Telegramable is a Telegram-first AI agent interface — ask your AI (Claude, Gemini, Copilot, etc.) to do things for you via instant messaging. It bridges the gap between mainstream IM experiences (like WeChat, Telegram) and AI coding agents, providing a single continuous conversation instead of fragmented multi-session interactions.

Quick Start

  1. Install dependencies (requires Node.js >= 22 and pnpm):
pnpm install
  1. Configure environment variables:
cp .env.example .env
# Edit .env with your Telegram bot token and agent settings
  1. Run in development:
pnpm dev

Or run only the CLI gateway:

pnpm --filter @telegramable/cli dev

Project Structure

apps/
  cli/          # Gateway daemon (@telegramable/cli)
  web/          # Next.js frontend (@telegramable/web)
packages/
  core/         # Shared gateway, hub, and runtime library (@telegramable/core)
  tsconfig/     # Shared TypeScript config
  ui/           # Shared UI components

Configuration

Set environment variables in .env or your deployment platform (Railway, Docker, etc.).

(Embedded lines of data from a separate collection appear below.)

import Summits.Ventures.Crystal3D.Theorems.StickyWulffConstantCoaxialWallLawEndRowOuterShellDefs
import Summits.Ventures.Crystal3D.Theorems.StickyWulffConstantCoaxialWallLawEndRowTail
import HarnessLib

/-!
# The OUTER-SHELL REDUCTION of the (A) census summand (census-free)

HONEST FRAMING. Venture `Summits/Ventures/Crystal3D` (cell `crystal3d-full`), helper `--supports` the crux
`CoaxialWallLaw` (stmt-Ventures-19481, `route-Ventures-StickyWulffConstant`), REGISTERED line `WallLedgerF`, open stub
`stub_coaxialTwoSlabAdhesion`.  Rung credit only; F-C1 not moved.  19481-p1 g13 (TAIL AUDIT, 2026-08-28): the typed
TAIL `EndRowTransTailA / EndRowTwinTailA v2 (9/2) (barlowWindowUniverse 4)` (`…EndRowOnSiteDefsA`) contains windows
with two irrelevant outer vacancies at the census maximum `1783/420`; this file proves the census-free lemma that
removes the OUTER SHELL `2 < dist z x ≤ 3` from the problem.

THE THEOREM (`localSummandA_le_localSummandFlat`).  Let `X ⊆ X'` be finite configurations that AGREE inside the closed
ball `B̄(z, 2)` about a payer `z ∈ X` (`deg_X z ≤ 11`), and suppose the added balls `X' ∖ X` avoid the three far slots
of every twin reading of `X` at a ball within `2` of `z` (on Barlow sites automatic: the far slots of a live twin
reading are never sites).  Then for any two plate systems with slot roots
`localSummandA v S₁ S₂ X z ≤ localSummandFlat v S₁ S₂ X' z`
(`…EndRowOuterShellDefs`: two-payer clause dropped from the multiplicity, `pooledDef + [¬ HasTwoPayers]`).  Union form:
`localSummandA_le_localSummandFlat_union` (`X' = X ∪ A`, `A` beyond distance `2` and off the far slots).
MECHANISM (elementary; no census, no kissing facts): at an end ball `b` (`dist z b ≤ 1`) every reading and the
MOVING predicate read `B̄(b, 1) ⊆ B̄(z, 2)` only; at a reader `q` (`dist z q ≤ 2`) FULL / NARROW / clause (A) are
presence-monotone and a twin reading survives when its far slots stay empty; so `endMultA X b ≤ endMultFlat X' b`; the
payers pooled at `b` lie in `B̄(z, 2)` and their degrees only grow, and an activation of the two-payer clause exhibits a
neighbour of `b` deficient in `X` and saturated in `X'`, worth one unit; termwise `e/p ≤ e♭/p♭`.
USE.  With `X' := (X ∩ B̄(z,2)) ∪ (outer SITES)` a certificate over INNER vacancy patterns evaluated with the flat summand
bounds the typed summand of every window with that inner pattern (numerically the flat summand equals the summand on
every census anchor: `1783/420`, `293/70`, `16/5`, …; 19481-p1 g13 calc/sflat.py).
WHAT THIS IS NOT: not the certificate, not the inner tail, not the Barlow discharge of the far-slot hypothesis (two
lattice facts: basal continuation letter ≠ mirror letter; inclined mirror offsets are off-layer — the frame lemma file's
business); F-C1 not moved.
-/

noncomputable section

namespace Summit.Ventures.Crystal3D.Theorems

open Summit.Ventures.Crystal3D Finset
open scoped InnerProductSpace

section Basic

variable {X X' : Finset (EuclideanSpace ℝ (Fin 3))} {z : EuclideanSpace ℝ (Fin 3)}

/-- The mirror image of a unit vector across a plane with unit normal is a unit vector. -/
theorem norm_sub_two_inner_smul_eq_one {d m : EuclideanSpace ℝ (Fin 3)} (hd : ‖d‖ = 1) (hm : ‖m‖ = 1) :
    ‖d - (2 * ⟪d, m⟫_ℝ) • m‖ = 1 := by
  have hsq : ‖d - (2 * ⟪d, m⟫_ℝ) • m‖ ^ 2 = 1 := by
    rw [@norm_sub_sq_real, norm_smul, hm, mul_one, inner_smul_right, hd, Real.norm_eq_abs, sq_abs]
    ring
  have h0 : 0 ≤ ‖d - (2 * ⟪d, m⟫_ℝ) • m‖ := norm_nonneg _
  nlinarith [hsq, h0]

/-- An admissible class direction of a plate system with slot roots is a unit vector. -/
theorem norm_eq_one_of_adm {S : PlateSystem} (hS : S.RT ⊆ fccSlots) {G : EuclideanSpace ℝ (Fin 3) ≃ₗᵢ[ℝ] EuclideanSpace ℝ (Fin 3)}
    {d : EuclideanSpace ℝ (Fin 3)} (h : S.Adm G d) : ‖d‖ = 1 := by
  obtain ⟨r, hr, κ, -, -, hd⟩ := h
  rw [hd, LinearIsometryEquiv.norm_map, norm_smul, norm_pow, norm_neg, norm_one, one_pow, one_mul]
  exact norm_eq_one_of_mem_fccSlots (hS hr)

/-- A point at distance `≤ 1` from a ball within `1` of `z` is within `2` of `z` (unit-step form). -/
theorem dist_add_le_two {b u : EuclideanSpace ℝ (Fin 3)} (hb : dist z b ≤ 1) (hu : ‖u‖ = 1) :
    dist z (b + u) ≤ 2 := by
  have h : dist b (b + u) = ‖u‖ := by rw [dist_comm, dist_eq_norm, add_sub_cancel_left]
  calc dist z (b + u) ≤ dist z b + dist b (b + u) := dist_triangle _ _ _
    _ ≤ 2 := by rw [h, hu]; linarith

end Basic
section Transfer

variable {X X' : Finset (EuclideanSpace ℝ (Fin 3))} {z : EuclideanSpace ℝ (Fin 3)}
  (hsub : X ⊆ X') (hin : ∀ x ∈ X', dist z x ≤ 2 → x ∈ X)
include hsub hin

/-- Inside `B̄(z, 2)` the two configurations agree. -/
theorem mem_iff_of_dist_le_two {x : EuclideanSpace ℝ (Fin 3)} (hx : dist z x ≤ 2) : x ∈ X ↔ x ∈ X' :=
  ⟨fun h => hsub h, fun h => hin x h hx⟩

omit hin in
/-- Degrees only grow when the outer shell is filled: for any `y`, `deg_X y ≤ deg_X' y`. -/
theorem card_contacts_le (y : EuclideanSpace ℝ (Fin 3)) :
    (X.filter fun q => dist y q = 1).card ≤ (X'.filter fun q => dist y q = 1).card :=
  card_le_card (filter_subset_filter _ hsub)

/-- The degree of a ball within `1` of `z` is unchanged. -/
theorem card_contacts_eq {b : EuclideanSpace ℝ (Fin 3)} (hb : dist z b ≤ 1) :
    (X.filter fun q => dist b q = 1).card = (X'.filter fun q => dist b q = 1).card := by
  congr 1
  ext q
  simp only [mem_filter]
  constructor
  · exact fun h => ⟨hsub h.1, h.2⟩
  · rintro ⟨hq, hd⟩
    refine ⟨hin q hq ?_, hd⟩
    calc dist z q ≤ dist z b + dist b q := dist_triangle _ _ _
      _ ≤ 2 := by rw [hd]; linarith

Variable Default Description
TELEGRAM_BOT_TOKEN - Telegram bot token (required)
TELEGRAM_CHANNEL_ID telegram Channel identifier (optional)
ALLOWED_USER_IDS - Comma-separated Telegram user IDs
RUNTIME_TYPE cli Runtime type (see below)
RUNTIME_COMMAND - Agent command (e.g., copilot)
RUNTIME_WORKING_DIR /data¹ Working directory for the agent
RUNTIME_TIMEOUT_MS 600000 Agent execution timeout in ms
DEFAULT_AGENT default Default agent name
LOG_LEVEL info Log verbosity (debug, info, warn, error)
PERMISSION_MODE - Claude permission mode (see below)
ALLOWED_TOOLS - Comma-separated tool names to allow
DISALLOWED_TOOLS - Comma-separated tool names to deny
CLAUDE_MODEL - Claude model override (e.g., claude-sonnet-4-6)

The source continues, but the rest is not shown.